THE PROBLEM ▸ Produce as output only the lines below starting at the line with "STRUCT(Σ₂₇) · NUM(deep" and continuing through the line with "IUTchIII Cor. 3.12", each one exactly as written.

* * * *

/-!
# R-H ROUND 2 Q2(27) — `outerUnit` structural class, RATIONAL-`j` / RATIONAL-`λ` bed, and its R14 recut:
# `K2Target27 ⟸ (j(λ) ∈ ℚ ∧ (outerUnit))|Σ₂₇`; `HStar27OnSigma27 ∧ STRUCT|Σ₂₇ ∧ NUM(deep ∧ bad) ∧ CONE-bad ⟹ ABC`

PROOF-ONLY file (0 definitions, 0 `Prop` facts, no instance, no notation; abc-iut cell, D-0079 RESCUE sub-cell R-H, rung LADDER-ABC:A2.RESCUE.H;
pair n = 10 typer abc-iut-rh-typ-10 (R14 recut lane for row 27); sequel BY NAME to abc-iut-rh2-L1's `Repair/RHReachLedgerQ2GenuineTiesUnit.lean`
(`k2Target27_of_isGalois_outerUnit` and `cor312NonarchOf_of_ledgerAtDatum_outerUnit_of_isGalois`) and to `Repair/RHReachLedgerQ2GenuineTiesRationalJ.lean` (pattern verbatim, `outer ↦ outerUnit`).
TAKES NO SIDE on [IUTchIII] Cor. 3.12 / [IUTchIV] Thm. 1.10 or on any author (Mochizuki / Scholze–Stix / Joshi / Dupuy–Hilado); typed ≠ proved;
instantiated ≠ endorsed; nothing here asserts abc proved or refuted.
* §0 `x_mem_range_ratPoint` / `isGalois_rat_K_ratPoint` — at a `ℚ`-rational point `ratPoint q` the rational-`λ` clause is trivial, so `K/ℚ` is
  Galois for EVERY Θ-volume datum there (frey / `λ_k` beds: 253/258 data of abc-iut-rh2-q3-num's universe); `cor312NonarchOf_of_ledgerAtDatum_outerUnit_ratPoint`
  — the per-datum first arrow there with NO `j` / Galois / witness hypothesis.
* §1 `cor312NonarchOf_of_ledgerAtDatum_outerUnit_of_jInv_mem_range` / `k2Target27_of_jInv_mem_range_outerUnit` / `k2Target27_of_x_mem_range_outerUnit` —
  abc-iut-rh2-L1's `cor312NonarchOf_of_ledgerAtDatum_outerUnit_of_isGalois` / `k2Target27_of_isGalois_outerUnit` with the Galois hypothesis DISCHARGED by `j(λ) ∈ ℚ` (p482181
  `isGalois_rat_K_of_jInv_mem_range`) resp. `λ ∈ ℚ` (p483030 `jInv_mem_range_of_mem_range`): explicit 1, NO witness data, NO Galois hypothesis.
* §2 the R14 RECUT of both roads: `abc_of_hStar27OnSigma27_of_isGalois_outerUnit_hregBad` (abc-iut-rh2-L1's hypothesis VERBATIM) and
  `abc_of_hStar27OnSigma27_of_jInv_mem_range_outerUnit_hregBad`, over p480035's `abc_of_k2Target27_of_hStar27OnSigma27_hregBad` (cone binder cut to the
  SZPIRO-BAD locus, abc-iut-s2-p2's `hregBad` VERBATIM — NOT the blanket `hreg`, which `Conditional.not_hreg_v4` refutes). Explicit 4 = H⋆₂₇(Σ₂₇) ·
  STRUCT(Σ₂₇) · NUM(deep ∧ bad) · CONE(Szpiro-bad).
HONEST SCOPE. H⋆₂₇ (`HStar27OnSigma27`, row 27 «reach-ledger», abc-iut-lens-nearmiss-1) is a HYPOTHESIS SHAPE over OUR typed objects (Dupuy–Hilado
(Ind2) = all `ℤ_p`-lattice automorphisms, STRONGER-THAN-PRINT; SHARP boxes; volume reading of Step (xi)); which genuine data satisfy it is
abc-iut-rh-num-1's table (k1 74.8 % pooled / 98.9 % on frey Szpiro-bad ∧ window), not a theorem; `hregBad` is an assumption label, neither proved
nor refuted as typed; `K2Target27` stays OPEN as typed off the structural class. [cite: Mochizuki2012, IUTchI Def. 3.1 (b) p. 61, Rmk. 3.1.5 p. 65;
IUTchIII Cor. 3.12 p. 173–174; IUTchIV Thm. 1.10 p. 22, Cor. 2.2 (ii) p. 46] [cite: NeukirchANT1999, Ch. I §9 (9.1), Ch. II (5.5)–(5.7)]
[cite: DupuyHilado2025, §1 (1.1), §3.9] [claim: Mochizuki2012, status: disputed] for every IUT sentence quoted. Axioms: standard.
-/

noncomputable section

open Set Function NumberField IsDedekindDomain

namespace Summit.ABC.IUTFork.Repair.RH.ReachLedgerQ2

open Thm311 Thm311.Real Cor312 Cor312Vol Cor312Prov Literature.IUT.LogThetaLattice Literature.IUT.LogVolume
  Literature.IUT.HodgeTheaters Literature.IUT.LogVolume.ThetaData Summit.ABC.IUTFork.Repair.RH.ReachLedger
open Literature.NumberTheory.DiophantineGeometry Literature.NumberTheory.DiophantineGeometry.GenEll Summit.ABC.ABC.Theorems
  Summit.ABC.IUTFork.Conditional
open scoped Classical

/-! ## §0. ℚ-rational points: the rational-`λ` clause is automatic, so `K/ℚ` is Galois for EVERY Θ-volume datum there -/

/-- At a `ℚ`-rational point `ratPoint q` (`F = ℚ`, `λ = q`: the Frey–Hellegouarch bed, the `λ_k = 1/2 + 2/7^k` HEX / lamSeven beds) the clause
`λ ∈ range(ℚ → F)` holds trivially. [cite: MochizukiGenEll2010, Ex 1.3 (i) p.5] -/
theorem x_mem_range_ratPoint (q : ℚ) : (ratPoint q).x ∈ Set.range (algebraMap ℚ (ratPoint q).F) :=
  ⟨q, by change (algebraMap ℚ ℚ) q = q; exact (eq_ratCast _ q).trans (Rat.cast_id q)⟩

/-- **`K/ℚ` IS GALOIS FOR EVERY Θ-VOLUME DATUM AT A `ℚ`-RATIONAL POINT** (`j(q) ∈ ℚ`, p482181 `isGalois_rat_K_of_jInv_mem_range`): the uniform-fibre
residual (U) of row 27's chain is EMPTY on the rational-`λ` beds (abc-iut-rh2-q3-num 01:25:01Z: 253/258 data of the Q3 universe).
[cite: Mochizuki2012, IUTchI Rmk. 3.1.5 p. 65; IUTchIV Thm. 1.10 p. 22] [claim: Mochizuki2012, status: disputed] -/
theorem isGalois_rat_K_ratPoint (q : ℚ) {l : ℕ} (T : Cor22.ThetaVolumeDatumAt (ratPoint q) l) :
    (letI := T.instFieldF; letI := T.instNumberFieldF; letI := T.instFieldK; letI := T.instNumberFieldK; letI := T.instAlgebraK;
      IsGalois ℚ T.K) :=
  isGalois_rat_K_of_jInv_mem_range T (jInv_mem_range_of_mem_range (x_mem_range_ratPoint q))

* * * *

OUTPUT OF THE TASK ▸
  STRUCT(Σ₂₇) · NUM(deep ∧ bad) · CONE(Szpiro-bad).
HONEST SCOPE. H⋆₂₇ (`HStar27OnSigma27`, row 27 «reach-ledger», abc-iut-lens-nearmiss-1) is a HYPOTHESIS SHAPE over OUR typed objects (Dupuy–Hilado
(Ind2) = all `ℤ_p`-lattice automorphisms, STRONGER-THAN-PRINT; SHARP boxes; volume reading of Step (xi)); which genuine data satisfy it is
abc-iut-rh-num-1's table (k1 74.8 % pooled / 98.9 % on frey Szpiro-bad ∧ window), not a theorem; `hregBad` is an assumption label, neither proved
nor refuted as typed; `K2Target27` stays OPEN as typed off the structural class. [cite: Mochizuki2012, IUTchI Def. 3.1 (b) p. 61, Rmk. 3.1.5 p. 65;
IUTchIII Cor. 3.12 p. 173–174; IUTchIV Thm. 1.10 p. 22, Cor. 2.2 (ii) p. 46] [cite: NeukirchANT1999, Ch. I §9 (9.1), Ch. II (5.5)–(5.7)]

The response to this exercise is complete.